Ich frage mich gerade eher, wer dieser "jemand" ist. Denn Beratung zu Steuererklärungen, sowie das Ausfüllen von Steuererklärungen für fremde Dritte dürfen nur Steuerberater, Rechtsanwälte o.ä. vornehmen, nicht aber wie Sie als Handeslvertreter.


Zum eigentlichen Problem: Sie nehmen die Kfz-Steuer vom letzten Jahr und rechnen den Grundtarif moantlich aus, dieser ist dann der normale Tarif für Privatpersonen. Dann nehmen Sie diesen "Privattarif" bis zum Gründungsdatum (z.B. 3 Monate bei Gewerbeanmeldung/Einlage des Autos zum 01.04.) um nehmen dazu die Differenz zum diesjährigen Rechnungsbetrag (d.h. die restlichen 9 Monate). Damit haben Sie dann den erhöhten Tarif für den Gewerbebetrieb.
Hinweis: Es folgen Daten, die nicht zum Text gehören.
import Summits.ResolutionOfSingularities.ResolutionOfSingularities.Theorems.WildQuotientsSummitReductionStubPairOrbitBlowupCentreNewDrop
import HarnessLib

/-!
# `WildQuotients.SummitReduction` (stmt-ResolutionOfSingularities-16324), line `FramePerfect`, skeleton v8:
# stub `stub_pair_orbitBlowupCentreNew` (C3) — de Jong 1996, 3.4, Claim (iii) over the orbit centre:
# the new codimension-2 singular components (any field)

Route `ResolutionOfSingularities/WildQuotients`, crux `SummitReduction`; registered stub of the line
skeleton `Cruxes/SummitReduction/Lines/FramePerfect.lean` (v8, lead c4). Worker file.

De Jong 1996, 3.4, Claim (iii) (p. 64): "Let `T'` be an irreducible component of `Sing(X)`. There
exists at most one such irreducible component `T̃ ⊂ Sing(X')` lying above `T'`; … `T' = T` in which
case we have `n_T̃ = n_T - 2`. … Chart "`t₁ ≠ 0`". — Here we get
`A[u, v, u', v']/(u - t₁u', v - t₁v', u'v' - t₁^{n₁-2} t₂^{n₂} ⋯ t_r^{n_r})`. Again the situation is
rather clear. The "new" component `T̃` lying over `T` is given by `u' = v' = t₁ = 0`, unless
`n₁ = 2, 3`, then `T̃` lying over `T` does not exist. Clearly, `n_T` has dropped by 2." — applied,
as in de Jong 1997, proof of Prop. 5.11 ¶1 ("we have to blow up in `T' = ∪_{σ ∈ G} σ(T)` …
Since `D` is a `G`-strict normal crossings divisor … `T'` is a disjoint union of nonsingular `T`"),
to ANY blowing up `π : X₁ ⟶ X` of the curve `f : X ⟶ Y` of a quasi-split `G`-strict `G`-semi-stable
pair of the line in the reduced ideal of the orbit closure `Z = cl(G · x)` of a codimension-2
singular point `x`, over an ARBITRARY field (the tree's `DeJong1996SemiStableCodimTwoBlowupNewComponent_holds`
is the one-component statement over an algebraically closed field): (H5) every codimension-`≤ 2`
singular point `x₁` of `X₁` over `Z` lies over the orbit `G · x` itself, with `n(x₁) + 2 = n(x)`;
(H6) over `Z`, `π` is injective on such points — the hypotheses `hnew`, `huniq` of
`stub_pair_orbitBlowupClaim_core_of_centre`.

Proof (`stub_pair_orbitBlowupCentreNew`), assembled from the worker files
`…CentreNew{Lemmas,Lemmas2,OrbitLemmas,Model,Transfer,Residue,Chart,BlowupModel,Thickness,Drop}.lean`:
for `x₁` over `z = π x₁ ∈ Z`, some translate `g x` specializes to `z`
(`centreNew_mem_closure_orbit_iff`); at `z` the quasi-split datum gives the formal model
`𝒪̂_{X,z} ≅ κ⟦u, v, T⟧/(uv - ∏ Tᵢ^{νᵢ})` (2.23 + 3.3 at a quasi-split point, any residue field), in
which the reduced ideal of `Z` completes to `(u, v, T_{i₀})` — the translates through `z` coincide
by `G`-strictness (`centreNew_exists_orbitModel`); "completion and blowing up commute"
(`centreNew_transfer`) and the chart computation of p. 64 give `π x₁ = g x` and uniqueness; and
"Clearly, `n_T` has dropped by 2" (`centreNew_nodeThickness_drop`, through the rationality of the
new singular point, `centreNew_transfer_residue`) with `G`-invariance of `n`
(`centreNew_nodeThickness_translate`) gives `n(x₁) + 2 = n(g x) = n(x)`.
-/

set_option linter.dupNamespace false

noncomputable section

open CategoryTheory CategoryTheory.Limits AlgebraicGeometry TopologicalSpace
open Literature.AlgebraicGeometry.Resolution
open Literature.AlgebraicGeometry

namespace Summit.ResolutionOfSingularities.ResolutionOfSingularities.Theorems

/-- **de Jong 1996, 3.4, Claim (iii) over the orbit centre — (H5) ∧ (H6), the new codimension-2
singular components** (stub C3 of line `FramePerfect`, v8), for the curve `f : X ⟶ Y` of a
quasi-split `G`-strict `G`-semi-stable pair of the line over an arbitrary field `k`, a
codimension-`≤ 2` singular point `x` and ANY blowing up `π : X₁ ⟶ X` in the reduced ideal of
`cl(G · x)`: a codimension-`≤ 2` singular point `x₁` of `X₁` over `cl(G · x)` lies over the orbit
`G · x` itself, with `n(x₁) + 2 = n(x)` ("The "new" component `T̃` lying over `T` is given by
`u' = v' = t₁ = 0` … Clearly, `n_T̃` has dropped by 2"), and over `cl(G · x)` the map `π` is injective
on such points ("at most one such `T̃`"). See the module docstring for the proof.
[cite: DeJong1996, 3.4 Claim (iii), p. 64] [cite: DeJong1997, proof of Prop. 5.11, p. 618] -/
theorem stub_pair_orbitBlowupCentreNew (k : Type) [Field k] (Y : Scheme.{0}) [IsIntegral Y]
    (q : Y ⟶ Spec (.of k)) (_hprojY : Motives.IsProjectiveOver (Over.mk q))
    (hreg : Scheme.IsRegular Y) (D : Set Y)
    (hD : IsStrictNormalCrossingsDivisor Y D) (G : Type) [Group G] [Finite G] (ρY : G →* Aut Y)
    (hDG : (∀ g : G, (ρY g).hom.base '' D = D))
    (hDstrict : (∀ (g : G) (C : Set Y), Maximal (fun C : Set Y => IsIrreducible C ∧ C ⊆ D) C →
        (C ∩ (ρY g).hom.base '' C).Nonempty → (ρY g).hom.base '' C = C))
    (X : Scheme.{0}) [IsIntegral X] (f : X ⟶ Y) (ρX : G →* Aut X)
    (hprojX : Motives.IsProjectiveOver (Over.mk (f ≫ q)))
    (hρf : ∀ g : G, (ρX g).hom ≫ f = f ≫ (ρY g).hom) (hss : IsSemiStableCurve f)
    (hqs : (∀ x : X, (¬ ∃ U : X.Opens, x ∈ U ∧ Smooth (U.ι ≫ f)) →
        ∃ e : AdicCompletion
            ((IsLocalRing.maximalIdeal (X.presheaf.stalk x)).map (Ideal.Quotient.mk
              ((IsLocalRing.maximalIdeal (Y.presheaf.stalk (f.base x))).map (f.stalkMap x).hom)))
            (X.presheaf.stalk x ⧸
              (IsLocalRing.maximalIdeal (Y.presheaf.stalk (f.base x))).map (f.stalkMap x).hom) ≃+*
          MvPowerSeries (Fin 2) (Y.presheaf.stalk (f.base x) ⧸ IsLocalRing.maximalIdeal (Y.presheaf.stalk (f.base x))) ⧸
            Ideal.span {(MvPowerSeries.X 0 * MvPowerSeries.X 1 :
              MvPowerSeries (Fin 2) (Y.presheaf.stalk (f.base x) ⧸ IsLocalRing.maximalIdeal (Y.presheaf.stalk (f.base x))))},
          e.toRingHom.comp ((algebraMap (X.presheaf.stalk x ⧸
              (IsLocalRing.maximalIdeal (Y.presheaf.stalk (f.base x))).map (f.stalkMap x).hom) _).comp
            (Ideal.quotientMap ((IsLocalRing.maximalIdeal (Y.presheaf.stalk (f.base x))).map (f.stalkMap x).hom)
              (f.stalkMap x).hom Ideal.le_comap_map)) =
          algebraMap (Y.presheaf.stalk (f.base x) ⧸ IsLocalRing.maximalIdeal (Y.presheaf.stalk (f.base x))) _))
    (hsm : Smooth (f ∣_ ⟨Dᶜ, hD.isClosed.isOpen_compl⟩))
    (x : X) (hx : x ∈ Scheme.singularLocusCodimLE X 2) (X₁ : Scheme.{0}) (π : X₁ ⟶ X)
    (hπ : IsBlowup π (Scheme.IdealSheafData.vanishingIdeal
      ⟨closure (Set.range fun g : G => (ρX g).hom.base x), isClosed_closure⟩)) :
    (∀ x₁ ∈ Scheme.singularLocusCodimLE X₁ 2,
      π.base x₁ ∈ closure (Set.range fun g : G => (ρX g).hom.base x) →
        π.base x₁ ∈ Set.range (fun g : G => (ρX g).hom.base x) ∧
          Scheme.Hom.nodeThickness (π ≫ f) x₁ + 2 = Scheme.Hom.nodeThickness f x) ∧
    (∀ x₁ ∈ Scheme.singularLocusCodimLE X₁ 2, ∀ x₁' ∈ Scheme.singularLocusCodimLE X₁ 2,
      π.base x₁ ∈ closure (Set.range fun g : G => (ρX g).hom.base x) →
        π.base x₁ = π.base x₁' → x₁ = x₁') := by
  classical
  haveI : IsNoetherian X := DeJong1996.isNoetherian_of_isProjectiveOver (f ≫ q) hprojX
  set Z : Set X := closure (Set.range fun g : G => (ρX g).hom.base x) with hZdef
  have hZ : IsClosed Z := isClosed_closure
  -- the incidence clauses at a point over `Z`: it is a translate, and two such points coincide
  have key : ∀ x₁ ∈ Scheme.singularLocusCodimLE X₁ 2, π.base x₁ ∈ Z →
      ∃ g : G, π.base x₁ = (ρX g).hom.base x ∧
        ∀ x₁' ∈ Scheme.singularLocusCodimLE X₁ 2, π.base x₁' ∈ Z → π.base x₁' ⤳ π.base x₁ →
          x₁ = x₁' := by
    intro x₁ hx₁ hZ₁
    obtain ⟨g, hg⟩ := (centreNew_mem_closure_orbit_iff ρX x _).mp hZ₁
    obtain ⟨m, w, ν, i₀, ι, e₁, E, -, -, -, -, -, -, hi₀, -, -, hJ, hJ₀⟩ :=
      centreNew_exists_orbitModel k Y q hreg D hD G ρY hDG hDstrict X f ρX hprojX hρf hss hqs hsm
        x hx hg
    obtain ⟨hover, huniq⟩ := centreNew_transfer hZ hπ hg hi₀ (e₁.trans E) hJ hJ₀
    exact ⟨g, (hover x₁ hx₁ hZ₁ le_rfl).1, fun x₁' hx₁' hZ₁' hsp' =>
      huniq x₁ hx₁ x₁' hx₁' hZ₁ hZ₁' le_rfl hsp'⟩
  refine ⟨fun x₁ hx₁ hZ₁ => ?_, fun x₁ hx₁ x₁' hx₁' hZ₁ heq => ?_⟩
  · obtain ⟨g, hg, -⟩ := key x₁ hx₁ hZ₁
    refine ⟨⟨g, hg.symm⟩, ?_⟩
    exact (centreNew_nodeThickness_drop k Y q hreg D hD G ρY hDG hDstrict X f ρX hprojX hρf hss hqs
      hsm x hx X₁ π hπ x₁ hx₁ g hg).trans (centreNew_nodeThickness_translate f ρX ρY hρf g x)
  · obtain ⟨g, -, huniq⟩ := key x₁ hx₁ hZ₁
    have hZ₁' : π.base x₁' ∈ Z := heq ▸ hZ₁
    exact huniq x₁' hx₁' hZ₁' (heq ▸ le_rfl)

end Summit.ResolutionOfSingularities.ResolutionOfSingularities.Theorems

end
Als Beleg reicht die Versicherungspolice, auch wenn hier noch die anfänglichen "privaten Monate" enthalten sind.

Ich Berate niemand anderen, es geht um mich, aber die Frage trifft ja nicht nur auf mich zu, vielleicht findet die ja mal wer bei Google.

Danke für die Antwort, ich werde das Taggenau ausrechnen müssen, die vorgehensweise dürfte gleich sein, muss ich dann von 360 Tagen/Jahr und 30 Tagen/Monat ausgehen oder die genaue Anzahl Tage?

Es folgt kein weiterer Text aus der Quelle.